■ **Exercise goal**
Wherever a line of the records contains "MathematicalPhysics", copy that line.

■ **Supplied entries**
import Summits.QuantumFields.YangMills.Theorems.UnitScaleTiltProp7DivRecoveryAssemblyBudget
import Summits.QuantumFields.YangMills.Theorems.UnitScaleTiltProp7DivRecoveryForm
import Summits.QuantumFields.YangMills.Theorems.UnitScaleTiltProp7SectET3CombLettersT3
import HarnessLib

/-!
# Prop. 7 on T³ — lane II (B7-PATCHES⟹ROWS) v2: `hRows` from the member core row and the patch schema, WITH A PATCH-EXPONENT FLOOR `s₀`

Route `UnitScaleTilt`, crux `MinimiserStabilityRegPr` (stmt-QuantumFields-19200), E′ growth side, lane II «divergence recovery at the curved regular member».
(E1) of the PATCHES2 assembler (ym3-torus-px12 g9): the frozen `hPatch` of ✓`Prop7DivRecoveryPatchesToRows.hRows_of_core_and_patches` asks the per-patch rows at
EVERY exponent `s : ℕ`, but the lane-II bricks need room (`2 ≤ L^s` for the chart of ✓`Prop7Lane2SupportInChart.two_mul_recordRadius_add_one_le`, `4 ≤ L^s` for the
peeled box of NAMER WORD №16) and the only consumer (✓`hRec_of_collected`) uses ONE large `s`.  This sibling states the same implication with `∃ s₀ : ℕ,` after the `s`-free constants (`… 0 ≤ cHM ∧`)
and `s₀ ≤ s →` after `∀ s : ℕ,` in `hPatch` AND in the conclusion (prefixes byte-identical to v1 up to `0 ≤ cHM ∧`; px4 g9's drafting note) (`hCore` has no `s`); the proof is ✓`hRows_of_core_and_patches`' plumbing verbatim under the binder.
The landed file is untouched; `Prop7DivRecoveryCollectedOfRowsV2.hColl_of_rows_v2` consumes the conclusion.

HONEST SCOPE.  Bookkeeping; `hCore`'s schemas and `hPatch` (v2) are OPEN with named pens; nothing of (REC)∕hN06∕hcoS∕E′∕EX∕the crux is proved here; YM₃ on T³ is
rung R3 — NOT d = 4, NOT infinite volume, NOT a mass gap, NOT Clay.
[cite: Balaban1985BackgroundPropagators, (3.10) p.392, (3.19)-(3.26) pp.393-395]
-/

set_option autoImplicit false

noncomputable section

open scoped InnerProductSpace ComplexConjugate BigOperators Matrix.Norms.L2Operator

namespace Summit.QuantumFields.YangMills.Theorems.Prop7DivRecoveryPatchesToRowsV2

open Literature.MathematicalPhysics.QuantumFieldTheory.Balaban1983to89
open Literature.MathematicalPhysics.QuantumFieldTheory.Balaban1983to89.T3ContinuumYM3Torus
open T3PrintedRegularMinimiser (RegPr)
open B11Eq103H1Complex (SiteL2K BondL2K)
open Summit.QuantumFields.YangMills.Theorems.Prop7SectET3Transport (periodsT3)
open Summit.QuantumFields.YangMills.Theorems.Prop7SectET3HilbertLetters (W₂ DL2 DstarL2 covLapSite)
open Summit.QuantumFields.YangMills.Theorems.Prop7SectET3WilsonHessian (DeltaEtaSlot)
open Summit.QuantumFields.YangMills.Theorems.Prop7SectET3CombLetters (Qkc)
open Summit.QuantumFields.YangMills.Theorems.Prop7QprimeCombL2 (RcombL2)

variable (c₀ cB : ℕ → ℝ) [hc₀ : ∀ L : ℕ, Fact (0 < c₀ L)] [hcB : ∀ L : ℕ, Fact (0 < cB L)]

/-- ★★★ **(B7-PATCHES⟹ROWS) v2 — with the floor `s₀ ≤ s` in `hPatch` and in the conclusion.**  `hCore` = the conclusion of ✓`member_core_row_packaged` for a member functional `H`; `hPatch` = the per-member patch schema (module
docstring).  Conclusion: `hRows` of `hColl_of_rows_v2` (`ν a₂ a₃ cL cMR cHM` and the floor `s₀` before `s`; `a₁ a₄` and the patch coefficients after, for `s₀ ≤ s`; radius `min eM eP`,
capped by `eM ≤ 1`). [cite: Balaban1985BackgroundPropagators, (3.10) p.392, (3.19)-(3.26) pp.393-395] -/
theorem hRows_of_core_and_patches_v2
    (H : ∀ (F : T3Family) (n K : ℕ) (W : GaugeField (F.P K) 0 (Matrix.specialUnitaryGroup (Fin 2) ℂ)), BondL2K ℂ 3 (periodsT3 F K) (c₀ F.L) W₂ → ℝ)
    (hCore :
    ∀ (L : ℕ), 1 < L → ∃ a₁ a₂ a₃ a₄ eM : ℝ, 0 ≤ a₁ ∧ 0 ≤ a₂ ∧ 0 ≤ a₃ ∧ 0 ≤ a₄ ∧ 0 < eM ∧ eM ≤ 1 ∧
      ∀ (F : T3Family), F.L = L → ∀ (n K : ℕ) (hnK : n < K) (e : ℝ) (W : GaugeField (F.P K) 0 (Matrix.specialUnitaryGroup (Fin 2) ℂ)),
        0 < e → e ≤ eM → RegPr F n K e W →
        ∀ {ι : Type} [Fintype ι]
          (Z : ι → SiteL2K ℂ 3 (periodsT3 F K) (c₀ F.L) W₂ →ₗ[ℂ] SiteL2K ℂ 3 (periodsT3 F K) (c₀ F.L) W₂) (_hZ : ∀ s, ∑ i, Z i s = s)
          (ZE : ι → BondL2K ℂ 3 (periodsT3 F K) (c₀ F.L) W₂ →ₗ[ℂ] BondL2K ℂ 3 (periodsT3 F K) (c₀ F.L) W₂) (_hZE : ∀ f, ∑ i, ZE i f = f)
          (y : BondL2K ℂ 3 (periodsT3 F K) (c₀ F.L) W₂) (φ κs : ι → SiteL2K ℂ 3 (periodsT3 F K) (c₀ F.L) W₂)
          (_hloc : ∀ i, Z i (DstarL2 F n K (c₀ F.L) W y) = Z i (covLapSite F n K (c₀ F.L) W (φ i)) + Z i (κs i))
          (r : ι → BondL2K ℂ 3 (periodsT3 F K) (c₀ F.L) W₂) (_hDφ : ∀ i, ZE i (DL2 F n K (c₀ F.L) W (φ i)) = ZE i y - ZE i (r i)),
        ‖DstarL2 F n K (c₀ F.L) W y - RcombL2 F n K (c₀ F.L) W (DstarL2 F n K (c₀ F.L) W y)‖ ^ 2
          ≤ a₁ * ((c₀ F.L / cB F.L) * ((F.L : ℝ) ^ (K - n)) ^ 3 * ‖Qkc F n K hnK.le (c₀ F.L) (cB F.L) W y‖ ^ 2)
            + a₂ * (‖∑ i, ZE i (r i)‖ ^ 2 + ‖∑ i, (DL2 F n K (c₀ F.L) W (Z i (φ i)) - ZE i (DL2 F n K (c₀ F.L) W (φ i)))‖ ^ 2)
            + a₃ * (H F n K W (∑ i, ZE i (r i)) + H F n K W (∑ i, (DL2 F n K (c₀ F.L) W (Z i (φ i)) - ZE i (DL2 F n K (c₀ F.L) W (φ i)))))
            + a₄ * e ^ 2 * ‖∑ i, Z i (φ i)‖ ^ 2
            + 3 * ‖∑ i, (covLapSite F n K (c₀ F.L) W (Z i (φ i)) - Z i (covLapSite F n K (c₀ F.L) W (φ i)))‖ ^ 2
            + 3 * ‖∑ i, Z i (κs i)‖ ^ 2)
    (hPatch : ∀ (L : ℕ), 1 < L → ∃ ν cL cMR cHM : ℝ, 0 ≤ ν ∧ 0 ≤ cL ∧ 0 ≤ cMR ∧ 0 ≤ cHM ∧
      ∃ s₀ : ℕ, ∀ s : ℕ, s₀ ≤ s → ∃ cΦ cρCu cρN cKCu cKN cMAs cMCu cMe cHCu cHN eP : ℝ,
        0 ≤ cΦ ∧ 0 ≤ cρCu ∧ 0 ≤ cρN ∧ 0 ≤ cKCu ∧ 0 ≤ cKN ∧ 0 ≤ cMAs ∧ 0 ≤ cMCu ∧ 0 ≤ cMe ∧ 0 ≤ cHCu ∧ 0 ≤ cHN ∧ 0 < eP ∧
        ∀ (F : T3Family), F.L = L → ∀ (n K : ℕ) (hnK : n < K) (e : ℝ) (W : GaugeField (F.P K) 0 (Matrix.specialUnitaryGroup (Fin 2) ℂ)),
          s < F.m + n → 0 < e → e ≤ eP → RegPr F n K e W →
          ∀ y : BondL2K ℂ 3 (periodsT3 F K) (c₀ F.L) W₂,
            ∃ (Z : Site (F.P K) 0 → SiteL2K ℂ 3 (periodsT3 F K) (c₀ F.L) W₂ →ₗ[ℂ] SiteL2K ℂ 3 (periodsT3 F K) (c₀ F.L) W₂)
              (ZE : Site (F.P K) 0 → BondL2K ℂ 3 (periodsT3 F K) (c₀ F.L) W₂ →ₗ[ℂ] BondL2K ℂ 3 (periodsT3 F K) (c₀ F.L) W₂)
              (φ κs : Site (F.P K) 0 → SiteL2K ℂ 3 (periodsT3 F K) (c₀ F.L) W₂) (r : Site (F.P K) 0 → BondL2K ℂ 3 (periodsT3 F K) (c₀ F.L) W₂)
              (Ni Cui Asi ρi Φi Ki Li Mi Hρi HMi : Site (F.P K) 0 → ℝ),
              (∀ v, ∑ i, Z i v = v) ∧ (∀ f, ∑ i, ZE i f = f) ∧
              (∀ i, Z i (DstarL2 F n K (c₀ F.L) W y) = Z i (covLapSite F n K (c₀ F.L) W (φ i)) + Z i (κs i)) ∧
              (∀ i, ZE i (DL2 F n K (c₀ F.L) W (φ i)) = ZE i y - ZE i (r i)) ∧
              (∀ i, Φi i ≤ cΦ * ((F.L : ℝ) ^ s) ^ 2 * Ni i) ∧
              (∀ i, ρi i ≤ cρCu * Cui i + cρN * e * Ni i) ∧
              (∀ i, Ki i ≤ cKCu * Cui i + cKN * e * Ni i) ∧
              (∀ i, Li i ≤ cL * ((F.L : ℝ) ^ s)⁻¹ ^ 2 * Ni i) ∧
              (∀ i, Mi i ≤ cMAs * Asi i + cMCu * Cui i + (cMR * ((F.L : ℝ) ^ s)⁻¹ ^ 2 + cMe * e) * Ni i) ∧
              (∀ i, Hρi i ≤ cHCu * Cui i + cHN * e * Ni i) ∧
              (∀ i, HMi i ≤ cHM * ((F.L : ℝ) ^ s)⁻¹ ^ 2 * Ni i) ∧
              (∑ i, Ni i ≤ ν * ‖y‖ ^ 2) ∧
              (∑ i, Cui i ≤ ν * (RCLike.re ⟪y, DeltaEtaSlot F n K (c₀ F.L) W y⟫_ℂ + 1029 * e * ‖y‖ ^ 2)) ∧
              (∑ i, Asi i ≤ ν * ((c₀ F.L / cB F.L) * ((F.L : ℝ) ^ (K - n)) ^ 3 * ‖Qkc F n K hnK.le (c₀ F.L) (cB F.L) W y‖ ^ 2)) ∧
              (‖∑ i, ZE i (r i)‖ ^ 2 ≤ ν * ∑ i, ρi i) ∧
              (‖∑ i, (DL2 F n K (c₀ F.L) W (Z i (φ i)) - ZE i (DL2 F n K (c₀ F.L) W (φ i)))‖ ^ 2 ≤ ν * ∑ i, Mi i) ∧
              (H F n K W (∑ i, ZE i (r i)) ≤ ν * ∑ i, Hρi i) ∧
              (H F n K W (∑ i, (DL2 F n K (c₀ F.L) W (Z i (φ i)) - ZE i (DL2 F n K (c₀ F.L) W (φ i)))) ≤ ν * ∑ i, HMi i) ∧
              (‖∑ i, (covLapSite F n K (c₀ F.L) W (Z i (φ i)) - Z i (covLapSite F n K (c₀ F.L) W (φ i)))‖ ^ 2 ≤ ν * ∑ i, Li i) ∧
              (‖∑ i, Z i (κs i)‖ ^ 2 ≤ ν * ∑ i, Ki i) ∧
              (‖∑ i, Z i (φ i)‖ ^ 2 ≤ ν * ∑ i, Φi i)) :
    ∀ (L : ℕ), 1 < L → ∃ ν a₂ a₃ cL cMR cHM : ℝ, 0 ≤ ν ∧ 0 ≤ a₂ ∧ 0 ≤ a₃ ∧ 0 ≤ cL ∧ 0 ≤ cMR ∧ 0 ≤ cHM ∧
      ∃ s₀ : ℕ, ∀ s : ℕ, s₀ ≤ s → ∃ a₁ a₄ cΦ cρCu cρN cKCu cKN cMAs cMCu cMe cHCu cHN eC : ℝ,
        0 ≤ a₁ ∧ 0 ≤ a₄ ∧ 0 ≤ cΦ ∧ 0 ≤ cρCu ∧ 0 ≤ cρN ∧ 0 ≤ cKCu ∧ 0 ≤ cKN ∧ 0 ≤ cMAs ∧ 0 ≤ cMCu ∧ 0 ≤ cMe ∧ 0 ≤ cHCu ∧ 0 ≤ cHN ∧
        0 < eC ∧ eC ≤ 1 ∧
        ∀ (F : T3Family), F.L = L → ∀ (n K : ℕ) (hnK : n < K) (e : ℝ) (W : GaugeField (F.P K) 0 (Matrix.specialUnitaryGroup (Fin 2) ℂ)),
          s < F.m + n → 0 < e → e ≤ eC → RegPr F n K e W →
          ∀ y : BondL2K ℂ 3 (periodsT3 F K) (c₀ F.L) W₂,
            ∃ (Ni Cui Asi ρi Φi Ki Li Mi Hρi HMi : Site (F.P K) 0 → ℝ) (Sr SM SHr SHM SL SK SΦ : ℝ),
              (∀ i, Φi i ≤ cΦ * ((F.L : ℝ) ^ s) ^ 2 * Ni i) ∧
              (∀ i, ρi i ≤ cρCu * Cui i + cρN * e * Ni i) ∧
              (∀ i, Ki i ≤ cKCu * Cui i + cKN * e * Ni i) ∧
              (∀ i, Li i ≤ cL * ((F.L : ℝ) ^ s)⁻¹ ^ 2 * Ni i) ∧
              (∀ i, Mi i ≤ cMAs * Asi i + cMCu * Cui i + (cMR * ((F.L : ℝ) ^ s)⁻¹ ^ 2 + cMe * e) * Ni i) ∧
              (∀ i, Hρi i ≤ cHCu * Cui i + cHN * e * Ni i) ∧
              (∀ i, HMi i ≤ cHM * ((F.L : ℝ) ^ s)⁻¹ ^ 2 * Ni i) ∧
              (∑ i, Ni i ≤ ν * ‖y‖ ^ 2) ∧
              (∑ i, Cui i ≤ ν * (RCLike.re ⟪y, DeltaEtaSlot F n K (c₀ F.L) W y⟫_ℂ + 1029 * e * ‖y‖ ^ 2)) ∧
              (∑ i, Asi i ≤ ν * ((c₀ F.L / cB F.L) * ((F.L : ℝ) ^ (K - n)) ^ 3 * ‖Qkc F n K hnK.le (c₀ F.L) (cB F.L) W y‖ ^ 2)) ∧
              (Sr ≤ ν * ∑ i, ρi i) ∧ (SM ≤ ν * ∑ i, Mi i) ∧ (SHr ≤ ν * ∑ i, Hρi i) ∧ (SHM ≤ ν * ∑ i, HMi i) ∧
              (SL ≤ ν * ∑ i, Li i) ∧ (SK ≤ ν * ∑ i, Ki i) ∧ (0 ≤ SΦ) ∧ (SΦ ≤ ν * ∑ i, Φi i) ∧
              ‖DstarL2 F n K (c₀ F.L) W y - RcombL2 F n K (c₀ F.L) W (DstarL2 F n K (c₀ F.L) W y)‖ ^ 2
                ≤ a₁ * ((c₀ F.L / cB F.L) * ((F.L : ℝ) ^ (K - n)) ^ 3 * ‖Qkc F n K hnK.le (c₀ F.L) (cB F.L) W y‖ ^ 2)
                  + a₂ * (Sr + SM) + a₃ * (SHr + SHM) + a₄ * e ^ 2 * SΦ + 3 * SL + 3 * SK := by
  intro L hL
  obtain ⟨a₁, a₂, a₃, a₄, eM, ha₁, ha₂, ha₃, ha₄, heM, heM1, hcore⟩ := hCore L hL
  obtain ⟨ν, cL, cMR, cHM, hν, hcL, hcMR, hcHM, s₀, hp⟩ := hPatch L hL
  refine ⟨ν, a₂, a₃, cL, cMR, cHM, hν, ha₂, ha₃, hcL, hcMR, hcHM, s₀, fun s hs₀ => ?_⟩
  obtain ⟨cΦ, cρCu, cρN, cKCu, cKN, cMAs, cMCu, cMe, cHCu, cHN, eP, hcΦ, hcρCu, hcρN, hcKCu, hcKN, hcMAs, hcMCu, hcMe, hcHCu, hcHN, heP, hmem⟩ := hp s hs₀
  refine ⟨a₁, a₄, cΦ, cρCu, cρN, cKCu, cKN, cMAs, cMCu, cMe, cHCu, cHN, min eM eP,
    ha₁, ha₄, hcΦ, hcρCu, hcρN, hcKCu, hcKN, hcMAs, hcMCu, hcMe, hcHCu, hcHN, lt_min heM heP, (min_le_left _ _).trans heM1, ?_⟩
  intro F hF n K hnK e W hsm he hemin hreg y
  have heM' : e ≤ eM := hemin.trans (min_le_left _ _)
  have heP' : e ≤ eP := hemin.trans (min_le_right _ _)
  obtain ⟨Z, ZE, φ, κs, r, Ni, Cui, Asi, ρi, Φi, Ki, Li, Mi, Hρi, HMi, hZ, hZE, hloc, hDφ,
    hΦ, hρ, hK, hLi, hM, hHρ, hHM, hsumN, hsumCu, hsumAs, hSr, hSM, hSHr, hSHM, hSL, hSK, hSΦ⟩ :=
    hmem F hF n K hnK e W hsm he heP' hreg y
  have hc := hcore F hF n K hnK e W he heM' hreg Z hZ ZE hZE y φ κs hloc r hDφ
  refine ⟨Ni, Cui, Asi, ρi, Φi, Ki, Li, Mi, Hρi, HMi,
    ‖∑ i, ZE i (r i)‖ ^ 2, ‖∑ i, (DL2 F n K (c₀ F.L) W (Z i (φ i)) - ZE i (DL2 F n K (c₀ F.L) W (φ i)))‖ ^ 2,
    H F n K W (∑ i, ZE i (r i)), H F n K W (∑ i, (DL2 F n K (c₀ F.L) W (Z i (φ i)) - ZE i (DL2 F n K (c₀ F.L) W (φ i)))),
    ‖∑ i, (covLapSite F n K (c₀ F.L) W (Z i (φ i)) - Z i (covLapSite F n K (c₀ F.L) W (φ i)))‖ ^ 2, ‖∑ i, Z i (κs i)‖ ^ 2, ‖∑ i, Z i (φ i)‖ ^ 2,
    hΦ, hρ, hK, hLi, hM, hHρ, hHM, hsumN, hsumCu, hsumAs, hSr, hSM, hSHr, hSHM, hSL, hSK, sq_nonneg _, hSΦ, ?_⟩
  exact hc

end Summit.QuantumFields.YangMills.Theorems.Prop7DivRecoveryPatchesToRowsV2

end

■ **Result of this task**
open Literature.MathematicalPhysics.QuantumFieldTheory.Balaban1983to89
open Literature.MathematicalPhysics.QuantumFieldTheory.Balaban1983to89.T3ContinuumYM3Torus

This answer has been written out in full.